We recorded our first confirmed coronavirus case on January 20th, too. What were we doing in America since then? We heard Trump telling us that the coronavirus was a new hoax from the Democrats. For weeks Trump and his administration downplayed the threat from the virus. And he told us that he takes “no responsibility” for the outcomes we are witnessing today. I say, “respondeat superior” or, “let the master answer”. Trump was more worried about the economy than about our health. Without health, there is no wealth.
The Guardian article notes that by the end of January, the White House had all the information it needed to act decisively to stop or slow the spread of the coronavirus. Following their leader, millions of Americans ignored the virus at their peril. They ignored the information already available to them, beseeching them to heed the warnings.
We have no vaccine, no cure, and no way to predict with certainty who will die once infected. We do know that it spreads through the air and through contact with the face. We also know that many of those who died had pre-existing conditions that made them more likely to die from the virus. We also know that asymptomatic people can carry the virus and infect others. To congregate with others now is like playing Russian Roulette. Just one sneeze or cough…

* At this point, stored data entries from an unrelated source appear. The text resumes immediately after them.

import Literature.AlgebraicGeometry.Motives.StandardConjecturesKunnethProofs
import Literature.AlgebraicGeometry.Motives.CorrespondencesAlgebraicOperators
import Literature.AlgebraicGeometry.Motives.LefschetzLambdaProofs
import Literature.AlgebraicGeometry.Motives.LefschetzDecompositionProofs
import HarnessLib

/-!
# The standard conjecture of Lefschetz type: `B(X) ⇔ Λ algebraic` (proof)

`Literature.AlgebraicGeometry.Motives.StandardConjectures` records as a named fact (D-0014), among
the classical relations between Grothendieck's standard conjectures (item hodge.S29), the
equivalence `standardConjectureB_iff_standardConjectureBΛ`: for a Weil cohomology theory `W` with
the hard Lefschetz property, a smooth projective `X` of dimension `n` and a hyperplane class
`η ∈ H²(X)`, the `θ`-form of `B(X, η)` (the inverses `θⁱ` of the hard-Lefschetz isomorphisms
`Lⁿ⁻ⁱ : Hⁱ(X) ⥲ H²ⁿ⁻ⁱ(X)` are induced by algebraic correspondences with `ℚ`-coefficients) is
equivalent to the `Λ`-form (Kleiman's operator `Λ` is induced by algebraic correspondences) —
S. Kleiman, *Algebraic cycles and the Weil conjectures* (1968), §2, Prop. 2.3; S. Kleiman, *The
standard conjectures* (1994), §4, Thm 4-1; J. Murre, *Lectures on motives* (2004), §4.2.1.2
(`B(X)`: "`Λ` is algebraic", with the reference to [Kl68], [Kl94] for the equivalent forms).

This file **proves** it (`standardConjectureB_iff_standardConjectureBΛ_holds`), formally in the
axioms of `Literature.AlgebraicGeometry.Motives.WeilCohomology`, on top of the discharged facts
`isAlgebraicGradedOp_comp_holds` (`CorrespondencesCompProofs`: composites of algebraic
correspondences are algebraic), `exists_isLambdaOp` and `lefschetz_induction`
(`LefschetzLambdaProofs`, `LefschetzStarProofs`: existence of `Λ` and the spanning half of the
Lefschetz decomposition), `exists_isAlgebraicGradedOp_lefschetzPow` (`StandardConjecturesKunnethProofs`:
the graded Lefschetz operator `Lᵐ` is algebraic) and the additivity of inducedness
(`CorrespondencesAlgebraicOperators`). The companion fact `B(X) ⇒ C(X)`
(`standardConjectureC_of_standardConjectureB_holds`) is proved in `StandardConjecturesKunnethProofs`;
here its `Λ`-analogue `Λ algebraic ⇒ C(X)` (`isAlgebraicOperator_id_of_isLambdaOp`) is the main
intermediate step. No statement of `StandardConjectures.lean` is restated or modified; no new named
fact is introduced (the new `def`s are auxiliary graded operators and degree predicates).

## Proof architecture (Kleiman 1968 §1.4, §2)

Throughout, "algebraic" for a graded operator `T : H•(X) → H•(X)` is `W.IsAlgebraicGradedOp n n T`
(every component on a line `j = i + 2c - 2n` is induced by one rational algebraic class
`u_c ∈ Aᶜ(X × X)_ℚ`, Kleiman's pairing form), and `[θ]` denotes the graded operator
`GradedOp.ofLinearMap θ` with a single nonzero component.

1. *Calculus of graded operators* (`PreWeilCohomology.GradedOp.…`): components of composites with a
   single surviving middle degree; operators raising / lowering degrees by a fixed amount and
   diagonal operators (`IsRaisingBy`, `IsLoweringBy`, `IsDiag`) and their composites. Algebraic
   graded operators are stable under sums and differences (`IsAlgebraicGradedOp.add`, `.neg`, `.sub`,
   `isAlgebraicGradedOp_sum`: sums of the inducing correspondences).
2. *The Lefschetz operators* (Kleiman 1968 §1.4): the graded operator `Lᵐ` (`lefschetzGrPow`, all
   degrees at once) is algebraic for `η ∈ A¹(X)_ℚ` (`isAlgebraicGradedOp_lefschetzGrPow`, from
   `exists_isAlgebraicGradedOp_lefschetzPow`), `L⁰ = id` also directly by the class `δ` of the
   diagonal; graded powers `Tᵐ` (`gradedPow`, with `T⁰ = L⁰`, cast-free) of an algebraic `T` are
   algebraic by `isAlgebraicGradedOp_comp_holds`.
3. *`B ⇒ Λ algebraic`* (Kleiman 1968, proof of Prop. 2.3; hard Lefschetz): `Λ` is the finite sum of
   its components `[Λ_{q+2,q}]` (`eq_sum_ofLinearMap_of_isLoweringBy_two`), and by the characterisation
   `Λ x = 0`, `Λ Lʲ⁺¹ x = Lʲ x` on primitive `x` together with `lefschetz_induction`,
   `Λ_{q+2,q} = θ ∘ Lˢ` for `q + 2 ≤ n + 1` (`lambdaOp_low_eq`, `θ` the inverse of `Lˢ⁺¹`,
   `q + s + 1 = n`) and `Λ_{q+2,q} = Lᵉ⁺¹ ∘ θ` for `q = n + e ≥ n` (`lambdaOp_high_eq`, `θ` the inverse
   of `Lᵉ⁺²`; this is Murre's description `Λ ∘ Lᵉ⁺² = Lᵉ⁺¹`, LNM 1594 §7.7); each summand is
   `[θ] ∘ Lˢ` or `Lᵉ⁺¹ ∘ [θ]` (`ofLinearMap_comp_lefschetzGrPow`, `lefschetzGrPow_comp_ofLinearMap`),
   hence algebraic.
4. *`Λ algebraic ⇒ B`* (Kleiman 1968 Prop. 2.3 with the projector calculus of §1.4; hard Lefschetz):
   on the Lefschetz summands `Lᵇ Pᵃ(X)` (`x ∈ Pᵃ` primitive, `a + b ≤ n`) one has
   `Λᵐ Lᵇ⁺ᵐ x = Lᵇ x` and `Λᵐ Lᵇ x = 0` for `b < m` (`gradedPow_apply_lefschetzPow_of_isLambdaOp`,
   `gradedPow_apply_lefschetzPow_eq_zero_of_lt`), so `Λᵐ Lᵐ` is the projector onto the summands of
   level `a + b ≤ n - m` and `Lᵗ Λᵗ` the projector onto those of height `b ≥ t`; the differences
   `Uₘ = ΛᵐLᵐ - Λᵐ⁺¹Lᵐ⁺¹`, `Vₜ = LᵗΛᵗ - Lᵗ⁺¹Λᵗ⁺¹` single out level `n - m` and height `t`, and
   `πⁱ = Σₜ Vₜ ∘ U_{n+t-i}` (`kunnethPoly`, `kunnethPoly_eq_ofLinearMap_id` by `lefschetz_induction`)
   is a non-commutative polynomial in `L` and `Λ`, hence algebraic (`Λ ⇒ C`,
   `isAlgebraicOperator_id_of_isLambdaOp`). Finally the inverse of `Lʳ : Hⁱ ⥲ Hⁱ⁺²ʳ` (`i + r = n`) is
   the component `(Λʳ)_{i+2r,i}` and `[(Λʳ)_{i+2r,i}] = πⁱ ∘ Λʳ` is algebraic
   (`standardConjectureB_of_standardConjectureBΛ`).

All degree bookkeeping is by explicit equations (`h : i + 2 * r = j`), as in the rest of the trunk
(no `ℕ`-subtraction in statements except the summation index `n + t - i` of `kunnethPoly`, guarded
by the filter `i ≤ n + t`).

## References

* S. Kleiman, *Algebraic cycles and the Weil conjectures*, in: Dix exposés sur la cohomologie des
  schémas, North-Holland (1968), 359–386: §1.3 (correspondences), §1.4 (1.4.1 Lefschetz
  decomposition, 1.4.2 the operators `Λ`, `⋆`), §2 (conjectures of Lefschetz type, Prop. 2.3).
  [Kleiman1968AlgebraicCycles]
* S. Kleiman, *The standard conjectures*, in: Motives (Seattle 1991), Proc. Sympos. Pure Math. 55
  Part 1 (1994), 3–20, §4, Thm 4-1. [Kleiman1994StandardConjectures]
* J. P. Murre, *Lectures on motives*, in: Transcendental Aspects of Algebraic Cycles (Grenoble 2001),
  LMS Lecture Note Ser. 313 (2004), §4.2.1.2 (held; PDF p. 135: `B(X)`: "`Λ` is algebraic",
  (c) "`B(X) ⇒ C(X)`", referring to [Kl68], [Kl94] for the equivalent forms). [Murre2004LecturesMotives]
* J. P. Murre, *Algebraic cycles and algebraic aspects of cohomology and K-theory*, in: Algebraic
  Cycles and Hodge Theory (Torino 1993), LNM 1594 (1994), §7.7 (held; PDF pp. 122–123: the Lefschetz
  standard conjecture "the operator `Λ` is algebraic"). [MurreTorino1994]
-/

universe u v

And still, I see some churches insisting on congregating. When I see people who insist on gathering, not following the guidelines, I sigh. When I see people who have to work in a warehouse and their employer is not taking every precaution to keep his employees safe, I am sad. When I see Georgia’s governor Brian Kemp admit that he didn’t know that people could spread COVID-19 even if they are asymptomatic, I roll my eyes. And when I see that Surgeon General Anthony Fauci gets a security detail due to death threats, I see that people are willing to kill in order to remain ignorant.
After reading everything that I could find, I can tell you that no one needs to tell me to stay home. I have a family to protect. I have a job to keep. I am lucky to have health insurance that won’t leave me bankrupt from a $73,000 medical bill, the average cost of a visit to the hospital for COVID-19. I am lucky to be able to work from home. But that doesn't mean that I will tempt fate by venturing out. My wife is the designated shopper (hallelujah! — I really dislike shopping), and let her shop knowing that she’s a nut about safety, just like me.
I will wait until after we are on the downward slope from the apex. I will wait until I see the recovery rate rise. I will wait until I see that the coast is clear. I will wait until my gut and my chest — that’s where I find my moral compass — tell me that it’s OK to venture out. I will trust my intuition. I will trust the scientists and the doctors who are working the front lines to solve the problem of the coronavirus, before I ever trust the president.
It is exasperating to watch what is happening before me. I accept that I have no control over other people. I can only let them do what they will do and watch. I will take care of myself so that I can care for others and keep them safe. I can observe and learn from the mistakes of others just as they can learn from mine. I can be mindful and stay out of the way until this passes. And it will pass. For the sake of my family and the people I love, my goal is to let the pandemic pass without me.